» **WHAT THE EXERCISE ASKS**
From the records below, set down exactly the lines starting with the line that contains "see its docstring." and going on through the line that contains "Literature.Probability.LatticeModels". Nothing else is wanted.
[RECORDS FOR THE EXERCISE — start]
import Summits.QuantumFields.QCD.Theses.SpectralDefectExtinction
import Literature.MathematicalPhysics.QuantumFieldTheory.SpectralDefectDensity
import Literature.MathematicalPhysics.QuantumFieldTheory.QCDPhaseQuenched
import Literature.Barriers.QuantumFields.WilsonDeterminantMassSplitting
import Literature.MathematicalPhysics.QuantumLattice.OverlapLocality
import Summits.QuantumFields.QCD.Theorems.SpectralDefectExtinctionTipNoBindingStubPositivity
import Literature.MathematicalPhysics.QuantumLattice.WilsonFermionBlockAveraging

/-!
# Disproof work file for crux `WegnerEstimate` (item stmt-QuantumFields-8966)

Crux (route `SpectralDefectExtinction`, rank 4; verbatim shared with `WilsonMobilityGap.WegnerEstimate`,
`Iff.rfl`): `∃ C > 0, p ≥ 0, ∀ β ≥ 1, ∀ L ≥ 2, ∀ m₀ ∈ [-1,0], ∀ ε ∈ (0,1],
E_{Wilson(β,L)} #{eigenvalues of γ₅ D_W(U,m₀,1) in (-ε,ε)} ≤ C (1+β^p) ε L⁴`.

## Findings (cycle 1, refuter-cdisprove-stmt-QuantumFields-8966-0) — NO KILL

* READ-BACK. Elaborates (rc 0). `wilsonDirac ρ U m r` has diagonal `m + 4r` and hops
  `-½[(r-γ_μ)U δ_{y,x+μ̂} + (r+γ_μ)U⁻¹ δ_{x,y+μ̂}]`, so `m₀ = 0` IS the tree-level chiral point and
  `[-1,0]` the first supercritical band (doublers at `-2,-4,-6,-8`) — as intended.  `β` is the tree's
  `β = β_W/3` (weight `exp(-β Σ_p (3 - Re tr U_p))`), so `β ≥ 1` is `β_W ≥ 3`, i.e. the band includes
  STRONG coupling.  The measure is a genuine probability measure
  (`isProbabilityMeasure_wilsonMeasure_fundamental`); the integrand is bounded by `12 L⁴`
  (`windowCount_le`), so the Bochner integral is the honest expectation whenever the count is
  a.e.-strongly measurable (it is Borel: lower semicontinuous in `U`; not proved here) and `0`
  otherwise — junk can only make the crux EASIER, never false.
* (a) LOAD-BEARING ANALYSIS.  `0 < ε` is load-bearing in the trivial sense
  (`wegnerEstimate_false_without_epsPos`: at `ε = -1` the left side is `0`, the right side `< 0`).
  `ε ≤ 1` is NOT load-bearing (`wegnerEstimate_iff_allEps`: for `ε ≥ 1` the bound holds with
  `C = 12` because the count is `≤ 12 L⁴`).  All content sits at `ε → 0`
  (`wegnerEstimate_restricted_to_eps_ge`: for every fixed `ε₀ > 0` the crux restricted to
  `ε ≥ ε₀` holds with `C = 12/ε₀`, `p = 0`).  `1 ≤ β`, `2 ≤ L`, `-1 ≤ m₀ ≤ 0`: no break found when
  each is dropped/weakened (`β ∈ [0,1)`: Haar-like links, same heuristics; `L = 1`: the extreme toron
  case, still polynomial in `β`; `m₀ ∈ (-8,-1)`: doubler corners add multiplicity only; `m₀ = -4` with
  `L` even is the exact sublattice-chiral point `ε(x) H ε(x) = -H` (class AIII random hopping) — the
  one place a Gade-type DOS enhancement could live, OUTSIDE the crux's band; `m₀ > 0` and `m₀ < -8`
  are gapped by Wilson positivity, tree `stub_positivity`).
* (b) TIGHTNESS.  The polynomial factor `(1+β^p)` IS necessary: the `β`-uniform strengthening
  (`WegnerEstimatePZero`, `p = 0`) is false GIVEN the toron floor `ToronFloor`
  (`not_wegnerEstimatePZero_of_toronFloor`, proved): on the fixed `2⁴` torus the pure-gauge Wilson
  measure concentrates, as `β → ∞`, on torons with holonomy angles `|θ| ≍ β^{-1/4}` (entropy of the
  18 constant off-Cartan modes, `∫ d⁸θ |θ|^{6-18}` divergent at `θ = 0`; Coste–González-Arroyo–
  Korthals-Altes et al. 1985 "zero-momentum contribution", van Baal 1988), equally on the `3⁴`
  centre sectors; in the trivial sector `γ₅D_W(U,0,1)` carries 12 modes at `≈ ±|θ^a|/2`, so
  `E N(ε; m₀ = 0) → 12/81` for `β^{-1/4} ≪ ε ≪ 1` and `sup_ε E N/ε ≍ β^{1/4} → ∞`.  `ToronFloor`
  itself (Laplace asymptotics of the `SU(3)` Wilson measure on `2⁴` at the singular stratum of flat
  connections) is NOT provable here — recorded as the sorry'd near-miss `toronFloor` with the
  heuristic and the compute evidence (job ids in its docstring).  Consequence for provers: any proof
  of the crux must spend `p ≥ 1/4`; the natural guess is `p = 1/4` from `L = 2`.
* (c) NATURAL STRENGTHENINGS refuted/privileged: `p = 0` (above, modulo `ToronFloor`).  Not refuted:
  `ε^α` with `α < 1` replaced by `α = 1` (the crux) — no degenerate-critical-value mechanism found:
  with `n = 32 L⁴ ≥ 512` Haar dimensions an isolated degenerate critical point of an eigenvalue branch
  at level `0` cannot beat `ε¹` (log-canonical threshold `≥ 1`); only a branch TANGENT to `0` along a
  hypersurface (`λ = f²`) gives `ε^{1/2}`, and `γ₅`-Hermiticity provides no symmetry forcing that in
  the band `[-1,0]`.
* (c') WILSON-POSITIVITY REDUCTION (proved, `exists_re_form_lt_of_window`,
  `exists_dirichlet_lt_of_window`, `windowCount_eq_zero_of_le_mass`): a window eigenvalue of
  `γ₅D_W(U,m₀,1)` forces a unit colour–spinor field with covariant Dirichlet energy `< ε - m₀`
  (and by min–max `N ≤ 4·#{eig ½Δ_U < ε - m₀}`, not formalised).  So the `m₀ = 0` endpoint of the
  crux is implied by an IDS bound at the bottom of the random covariant Laplacian; for `m₀ < 0` the
  content is pseudospectral (pseudo-modes inside the Wilson hole) and positivity is silent; for
  `ε ≤ m₀` the window is empty on every configuration.
* (c'') CONVERSE DIRECTION (proved, `countP_pos_of_small_image`, `window_pos_of_small_image`): a
  unit spinor with `‖D_W(U,m₀,1)v‖ < ε` forces `N(ε;U,m₀) ≥ 1` — the entry point for rigorous LOWER
  bounds (toron floor, defect modes); what is still missing for any lower bound on `E N` is the
  measurability of the count in `U` and a small-ball lower bound for the Wilson measure.
* (c''') FREE TORON MODES (proved, `wilsonDirac_one_mulVec_const`, `window_one_pos`): at `U = 1`
  the 12 constant colour–spinors satisfy `D_W(1,m₀,1)v = m₀v`, so `N(ε; 1, m₀) ≥ 1` for every
  `ε > |m₀|`, every `L`; with gauge invariance and continuity this is the configuration-wise half
  of the toron floor (the measure half — small-ball mass near the pure-gauge orbit — is the sorry).
* (c'''') GAUGE INVARIANCE (proved, `charpoly_hermitianWilsonDirac_gaugeTransform`, `window_pureGauge_pos`):
  the window count is constant on gauge orbits; every pure gauge `1^g` has `N(ε;1^g,m₀) ≥ 1` for
  `ε > |m₀|` — the configuration-wise half of the toron floor on the whole orbit.
* (d) TARGETS: none yet (no line picked; payload.targets empty).
* (e) NEAR-MISSES: `toronFloor` (sorry) — see its docstring.
* NUMERICS (kit jobs j013765 strong-coupling `2⁴`, j013777 toron `2⁴`; `3⁴`/`4⁴` runs j013781/j013785
  attach to the item when done): strong coupling GAPPED (no `ε^α` anomaly, `C ≈ 0.5`, `p = 0` fit the
  data); toron law `β^{-1/4}` and plateau `12/81` CONFIRMED — numbers in `toronFloor`'s docstring.

Everything below is sorry-free except the near-miss `toronFloor`.  The sorry-free part is LANDED
(importable by provers and planners): `Summits.QuantumFields.QCD.Theorems.WegnerEstimate.Negative.LoadBearing`
(p74148) and `…Negative.PositivityReduction` (p74149), namespace
`Summit.QuantumFields.QCD.Theorems.WegnerEstimateNegative`, statements written out verbatim.
-/

namespace Summit.QuantumFields.QCD.Cruxes.WegnerEstimate.Disproof

open MeasureTheory
open scoped Matrix
open Literature.MathematicalPhysics.QuantumLattice Literature.MathematicalPhysics.QuantumFieldTheory
  Literature.Probability.LatticeModels
open Summit.QuantumFields.QCD.Theses.SpectralDefectExtinction (WegnerEstimate)
open Literature.Barriers.QuantumFields (wilsonDirac_add_mass isHermitian_gammaFive_mul_wilsonDirac)
open Matrix

noncomputable section

/-! ## The objects of the crux -/

/-- `N(ε; U, m₀)`: number of eigenvalues (roots of the characteristic polynomial, with multiplicity)
of the Hermitian Wilson–Dirac operator `γ₅ D_W(U, m₀, 1)` with `|Re z| < ε` — verbatim the crux's
integrand. -/
def windowCount {L : ℕ} [NeZero L] (U : GaugeConfig 4 L SU3) (m₀ ε : ℝ) : ℕ :=
  Multiset.countP (fun z : ℂ => |z.re| < ε)
    (spinorLift gammaFive * wilsonDirac (fundamentalRep (Fin 3)) U m₀ 1).charpoly.roots

/-- `E_{β,L} N(ε; ·, m₀)`: its Wilson-measure expectation (Bochner integral) — verbatim the crux's
left-hand side. -/
def expWindowCount (β : ℝ) (L : ℕ) [NeZero L] (m₀ ε : ℝ) : ℝ :=
  ∫ U, (windowCount U m₀ ε : ℝ) ∂(wilsonMeasure (d := 4) (L := L) (fundamentalRep (Fin 3)) β)

/-- The crux, restated through `expWindowCount` (definitional). -/
theorem wegnerEstimate_iff :
    WegnerEstimate ↔ ∃ C p : ℝ, 0 < C ∧ 0 ≤ p ∧ ∀ β : ℝ, 1 ≤ β → ∀ (L : ℕ) [NeZero L], 2 ≤ L →
      ∀ m₀ ε : ℝ, -1 ≤ m₀ → m₀ ≤ 0 → 0 < ε → ε ≤ 1 →
        expWindowCount β L m₀ ε ≤ C * (1 + β ^ p) * ε * (L : ℝ) ^ 4 :=
  Iff.rfl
[RECORDS FOR THE EXERCISE — finish]
» **RESULT OF THE EXERCISE**
* (e) NEAR-MISSES: `toronFloor` (sorry) — see its docstring.
* NUMERICS (kit jobs j013765 strong-coupling `2⁴`, j013777 toron `2⁴`; `3⁴`/`4⁴` runs j013781/j013785
  attach to the item when done): strong coupling GAPPED (no `ε^α` anomaly, `C ≈ 0.5`, `p = 0` fit the
  data); toron law `β^{-1/4}` and plateau `12/81` CONFIRMED — numbers in `toronFloor`'s docstring.

Everything below is sorry-free except the near-miss `toronFloor`.  The sorry-free part is LANDED
(importable by provers and planners): `Summits.QuantumFields.QCD.Theorems.WegnerEstimate.Negative.LoadBearing`
(p74148) and `…Negative.PositivityReduction` (p74149), namespace
`Summit.QuantumFields.QCD.Theorems.WegnerEstimateNegative`, statements written out verbatim.
-/

namespace Summit.QuantumFields.QCD.Cruxes.WegnerEstimate.Disproof

open MeasureTheory
open scoped Matrix
open Literature.MathematicalPhysics.QuantumLattice Literature.MathematicalPhysics.QuantumFieldTheory
  Literature.Probability.LatticeModels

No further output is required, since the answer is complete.